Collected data

--- --- ---

/-- **`L(Sym² f, 1) ≫_ε N^{−ε}` on the newforms of the elliptic curves with `j = 1728`** (any
Weierstrass model): for every `ε > 0` there is `c > 0` with `c · N^{−ε} ≤ Re L_f(1)` for every elliptic
`W/ℚ` with `j(W) = 1728` and every `f ∈ S₂(Γ₀(N))` with `IsNewformOf W f`. (Pass to a global minimal
model, `hasGlobalMinimalModel_rat_holds`; `IsNewformOf` and `j` are invariant.) This is the `j = 1728`
part of the CM case of Hoffstein–Lockhart's theorem, i.e. of the hypothesis `hCM` of
`murty_petersson_newform_lower_bound_of_pairData_nonCM`. [cite: HoffsteinLockhart1994, Thm. 0.1 (the CM case)] -/
theorem exists_symmSqL_one_re_ge_of_j_eq_1728 {ε : ℝ} (hε : 0 < ε) :
    ∃ c : ℝ, 0 < c ∧ ∀ (N : ℕ) [NeZero N] (W : WeierstrassCurve ℚ) [W.IsElliptic]
      (f : CuspForm (Gamma0 N) 2), IsNewformOf W f → W.j = 1728 →
        c * (N : ℝ) ^ (-ε) ≤ (symmSqL N f 1).re := by
  obtain ⟨c, hc, h⟩ := IsNewformOf.exists_symmSqL_one_ge_of_isGloballyMinimal hε
  refine ⟨c, hc, fun N _ W _ f hf hj ↦ ?_⟩
  obtain ⟨C, hC⟩ := hasGlobalMinimalModel_rat_holds W
  haveI := hC
  have hf' : IsNewformOf (C • W) f := ⟨hf.1, fun n ↦ by rw [hf.2 n, WeierstrassCurve.LFunction_smul]⟩
  have hj' : (C • W).j = 1728 := by rw [WeierstrassCurve.variableChange_j]; exact hj
  rw [symmSqL_one_re_eq_norm]
  exact h N (C • W) f hf' hj'

/-- **The same in the normalisation `symmSqLOne`** (`Re L_f(1) ≤ symmSqLOne f`): exactly the shape of
the hypothesis `hCM` of `murty_petersson_newform_lower_bound_of_pairData_nonCM`, restricted to the
members with `j = 1728`. [cite: HoffsteinLockhart1994, Thm. 0.1 (the CM case)] -/
theorem exists_symmSqLOne_ge_of_j_eq_1728 {ε : ℝ} (hε : 0 < ε) :
    ∃ c : ℝ, 0 < c ∧ ∀ j : EllipticNewformIndex, j.W.j = 1728 →
      c * (j.N : ℝ) ^ (-ε) ≤ symmSqLOne j.f := by
  obtain ⟨c, hc, h⟩ := exists_symmSqL_one_re_ge_of_j_eq_1728 hε
  exact ⟨c, hc, fun j hj ↦ (h j.N j.W j.f j.isNewformOf hj).trans (symmSqL_one_re_le_symmSqLOne j.f)⟩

--- --- ---

WHAT NEEDS TO BE DONE
Could you filter the entries above for lines holding the string "theorem" and copy them?

TASK ANSWER
part of the CM case of Hoffstein–Lockhart's theorem, i.e. of the hypothesis `hCM` of
theorem exists_symmSqL_one_re_ge_of_j_eq_1728 {ε : ℝ} (hε : 0 < ε) :
theorem exists_symmSqLOne_ge_of_j_eq_1728 {ε : ℝ} (hε : 0 < ε) :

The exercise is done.